Model Size | Perplexity at 500K Updates |
---|---|
8M | 10.26 |
650M | 7.14 |
3B | 6.42 |
Pre-training Recipes
esm2_8m_ckpt_path = load("esm2/8m:2.0")
Training Script
Training Parameters | Value |
---|---|
# of GPUs | 32 |
GPU Type | A100 |
Batch Size (per device) | 64 |
train_esm2 \
--create-tensorboard-logger \
--resume-if-exists \
--wandb-project=<wandb-project-name> \
--save-top-k=10 \
--train-cluster-path=/data/train_clusters.parquet \ # (1)!
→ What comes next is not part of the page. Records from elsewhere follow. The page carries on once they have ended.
import Summits.ABC.ABC.Theorems.TwistAmplificationMazurKaneLawRecordEndgame
import Summits.ABC.ABC.Theorems.TwistAmplificationMazurKaneLawRecordTransfer
import Summits.ABC.ABC.Theorems.TwistAmplificationMazurKaneLawRecordInstanceR74
import Summits.ABC.ABC.Theorems.TwistAmplificationMazurKaneLawRecordInstanceR32
import Summits.ABC.ABC.Theorems.TwistAmplificationMazurKaneLawRecordInstanceR1p
import Summits.ABC.ABC.Theorems.TwistAmplificationMazurKaneLawSlices
import Literature.NumberTheory.DiophantineGeometry.AbcWave0

/-!
# Certified record exponents for the Mazur–Kane count (crux `TwistAmplification.MazurKaneLaw`, stmt-ABC-2757)

Line `fibre-toolkit-lp-wall-map`, lead c1. The crux (`#{abc, c ≤ N, rad(abc) ≤ c^s} ≤ C N^{s−1+ε}` for `1 < s < 2`)
remains open; what the enlarged fibre toolkit (trivial, subset geometry of numbers, Fourier, determinant, square-root
lattice — all landed) DOES certify, through its exact linear programme, is assembled here:

* `recordAt_74` : `RecordAt (7/4) (49/50)` — for every `s < 7/4` and `ε > 0`,
  `#{abc triples, c ≤ N, rad(abc) ≤ c^s} ≤ C · N^{49/50 + ε}`. This is the first POWER SAVING BELOW KANE'S `N^{1+ε}` on the
  range `s ∈ (37/23, 7/4)` (the 2026 record `min(1, (23s+3)/40)` of Bernert–Browning–Lichtman–Teräväinen v2 / Kane equals `1`
  there).
* `recordAt_32` : `RecordAt (3/2) (7/8)` — for every `s < 3/2`, exponent `7/8 + ε` (2026 record at `3/2`: `15/16`; trivial `1`).
* `recordAt_1p` : `RecordAt (1001/1000) (31/50)` and its corollary `abcHitCount_le_rpow_thirtyOne_fiftieths`: the number `N(X)` of
  abc HITS (`rad(abc) < c ≤ X`) is `≪_ε X^{31/50 + ε} = X^{0.62+ε}` — below the 2026 records `13/20` (λ = 1, BBLT v2 Thm 1.2) and,
  for the non-strict count at every `s ≤ 1`, below nothing previously certified at `λ = 1` (Thm 1.3's `3/5` needs `λ < 1`). The exact LP
  value of the enlarged kit at `s = 1` is `0.5826…` (J ≥ 7 levels), so `7/12` is the eventual target of this pipeline.

Each is `recordAt_of_shapeBound ∘ shapeCount_le_of_recordInstance ∘ recordInstance_<tag>`, i.e. generated LP lemma
(`…RecordLP<tag>.lean`) → dictionary instance (`…RecordInstance<tag>.lean`) → generic endgame (`…RecordEndgame.lean`) →
generic transfer (`…RecordTransfer.lean`).
-/

noncomputable section

-- `Summit.<Summit>.<Problem>`: the duplicate `ABC.ABC` is deliberate (single-conjunct summit).
set_option linter.dupNamespace false

namespace Summit.ABC.ABC.Theorems.MazurKaneLaw

open Summit.ABC.ABC.Theorems.MazurKaneLaw.Toolkit

/-- **Certified record at `s₀ = 7/4`** (registered sub-goal `recordAt_74` of crux stmt-ABC-2757): for every `s < 7/4` and
`ε > 0` there is `C` with `#{abc triples (a,b,c) : c ≤ N, rad(abc) ≤ c^s} ≤ C · N^{49/50 + ε}` for all `N ≥ 2` — the first power
saving below Kane's `N^{1+ε}` for `s ∈ (37/23, 7/4)`. -/
theorem recordAt_74 : Summit.ABC.ABC.Theorems.MazurKaneLaw.Toolkit.RecordAt (7 / 4) (49 / 50) :=
  recordAt_of_shapeBound 3 (7 / 4) (49 / 50) (by norm_num) (by norm_num) (by norm_num) (by norm_num)
    (shapeCount_le_of_recordInstance 3 (7 / 4) (49 / 50) (by norm_num) (by norm_num) recordInstance_R74)

/-- **Certified record at `s₀ = 3/2`** (registered sub-goal `recordAt_32`): for every `s < 3/2` and `ε > 0`,
`#{abc triples, c ≤ N, rad(abc) ≤ c^s} ≤ C · N^{7/8 + ε}` for `N ≥ 2` (2026 record at `3/2`: exponent `15/16`). -/
theorem recordAt_32 : Summit.ABC.ABC.Theorems.MazurKaneLaw.Toolkit.RecordAt (3 / 2) (7 / 8) :=
  recordAt_of_shapeBound 4 (3 / 2) (7 / 8) (by norm_num) (by norm_num) (by norm_num) (by norm_num)
    (shapeCount_le_of_recordInstance 4 (3 / 2) (7 / 8) (by norm_num) (by norm_num) recordInstance_R32)

/-- The record at `7/4` in the crux's literal shape: `MazurKaneLaw`'s count with the law's `s − 1` replaced by `49/50`,
for every `s < 7/4` (in particular on `(1, 7/4)`). -/
theorem mazurKane_count_le_rpow_of_lt_seven_fourths (s : ℝ) (hs : s < 7 / 4) (ε : ℝ) (hε : 0 < ε) :
    ∃ C : ℝ, ∀ N : ℕ, 2 ≤ N →
      (Set.ncard {t : ℕ × ℕ × ℕ | Literature.NumberTheory.DiophantineGeometry.IsABCTriple t.1 t.2.1 t.2.2 ∧ t.2.2 ≤ N ∧
        ((Literature.NumberTheory.DiophantineGeometry.rad t.1 t.2.1 t.2.2 : ℕ) : ℝ) ≤ (t.2.2 : ℝ) ^ s} : ℝ) ≤
        C * (N : ℝ) ^ ((49 / 50 : ℝ) + ε) :=
  recordAt_74 s hs ε hε

/-- The record at `3/2` in the crux's literal shape (exponent `7/8 + ε` for every `s < 3/2`). -/
theorem mazurKane_count_le_rpow_of_lt_three_halves (s : ℝ) (hs : s < 3 / 2) (ε : ℝ) (hε : 0 < ε) :
    ∃ C : ℝ, ∀ N : ℕ, 2 ≤ N →
      (Set.ncard {t : ℕ × ℕ × ℕ | Literature.NumberTheory.DiophantineGeometry.IsABCTriple t.1 t.2.1 t.2.2 ∧ t.2.2 ≤ N ∧
        ((Literature.NumberTheory.DiophantineGeometry.rad t.1 t.2.1 t.2.2 : ℕ) : ℝ) ≤ (t.2.2 : ℝ) ^ s} : ℝ) ≤
        C * (N : ℝ) ^ ((7 / 8 : ℝ) + ε) :=
  recordAt_32 s hs ε hε

/-- **Certified record at `s₀ = 1001/1000`** (registered sub-goal `recordAt_1p`): for every `s < 1001/1000` (in particular
`s = 1`) and `ε > 0`, `#{abc triples, c ≤ N, rad(abc) ≤ c^s} ≤ C · N^{31/50 + ε}` for `N ≥ 2`. -/
theorem recordAt_1p : Summit.ABC.ABC.Theorems.MazurKaneLaw.Toolkit.RecordAt (1001 / 1000) (31 / 50) :=
  recordAt_of_shapeBound 4 (1001 / 1000) (31 / 50) (by norm_num) (by norm_num) (by norm_num) (by norm_num)
    (shapeCount_le_of_recordInstance 4 (1001 / 1000) (31 / 50) (by norm_num) (by norm_num) recordInstance_R1p)

/-- **The abc-hit record: `N(X) ≪_ε X^{31/50 + ε}`.** The number of abc hits `(a, b, c)` (`a + b = c` coprime, `rad(abc) < c`)
with `c ≤ X` is at most `C(ε) · X^{0.62 + ε}` for `X ≥ 2` — compare `13/20 = 0.65` (Bernert–Browning–Lichtman–Teräväinen v2,
Thm 1.2 at `λ = 1`, 2026) and `2/3` (trivial). From `recordAt_1p` at `s = 1`: a hit has `rad(abc) < c = c^1`. -/
theorem abcHitCount_le_rpow_thirtyOne_fiftieths (ε : ℝ) (hε : 0 < ε) :
    ∃ C : ℝ, ∀ X : ℕ, 2 ≤ X →
      (Literature.NumberTheory.DiophantineGeometry.abcHitCount X : ℝ) ≤ C * (X : ℝ) ^ ((31 / 50 : ℝ) + ε) := by
  obtain ⟨C, hC⟩ := recordAt_1p 1 (by norm_num) ε hε
  refine ⟨C, fun X hX => le_trans ?_ (hC X hX)⟩
  have hsub : {t : ℕ × ℕ × ℕ | Literature.NumberTheory.DiophantineGeometry.IsABCTriple t.1 t.2.1 t.2.2 ∧ t.2.2 ≤ X ∧
        Literature.NumberTheory.DiophantineGeometry.rad t.1 t.2.1 t.2.2 < t.2.2} ⊆
      {t : ℕ × ℕ × ℕ | Literature.NumberTheory.DiophantineGeometry.IsABCTriple t.1 t.2.1 t.2.2 ∧ t.2.2 ≤ X ∧
        ((Literature.NumberTheory.DiophantineGeometry.rad t.1 t.2.1 t.2.2 : ℕ) : ℝ) ≤ (t.2.2 : ℝ) ^ (1 : ℝ)} := by
    rintro t ⟨ht, htX, hlt⟩
    refine ⟨ht, htX, ?_⟩
    rw [Real.rpow_one]
    exact_mod_cast hlt.le
  have hfin : {t : ℕ × ℕ × ℕ | Literature.NumberTheory.DiophantineGeometry.IsABCTriple t.1 t.2.1 t.2.2 ∧ t.2.2 ≤ X ∧
      ((Literature.NumberTheory.DiophantineGeometry.rad t.1 t.2.1 t.2.2 : ℕ) : ℝ) ≤ (t.2.2 : ℝ) ^ (1 : ℝ)}.Finite :=
    Summit.ABC.ABC.Theorems.MazurKaneLaw.finite_of_isABCTriple X fun _ ht => ⟨ht.1, ht.2.1⟩
  rw [Literature.NumberTheory.DiophantineGeometry.abcHitCount]
  exact_mod_cast Set.ncard_le_ncard hsub hfin

end Summit.ABC.ABC.Theorems.MazurKaneLaw

end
--train-database-path=/data/train.db \
--valid-cluster-path=/data/valid_clusters.parquet \
--valid-database-path=/data/validation.db \
--num-steps=500_000 \
--metric-to-monitor-for-checkpoints=val_loss \
--micro-batch-size=64 \
--num-nodes=4 \
--num-gpus=8 \
--val-check-interval=10000 \
--limit-val-batches=1.0 \
--result-dir=/results/esm2_pretrain_8m \
--experiment-name=esm2_pretrain_8m \
--num-layers=6 \
--hidden-size=320 \
--num-attention-heads=20 \
--ffn-hidden-size=1280;
- Paths here must be mounted into the
bionemo-framework
docker image.
esm2_650m_ckpt_path = load("esm2/nv_650m:2.1")
Training Script
Training Parameters | Value |
---|---|
# of GPUs | 64 |
GPU Type | H100 |
Batch Size (per device) | 32 |
train_esm2 \
--create-tensorboard-logger \
--resume-if-exists \
--wandb-project=<wandb-project-name> \
--save-top-k=10 \
--train-cluster-path=/data/train_clusters.parquet \ # (1)!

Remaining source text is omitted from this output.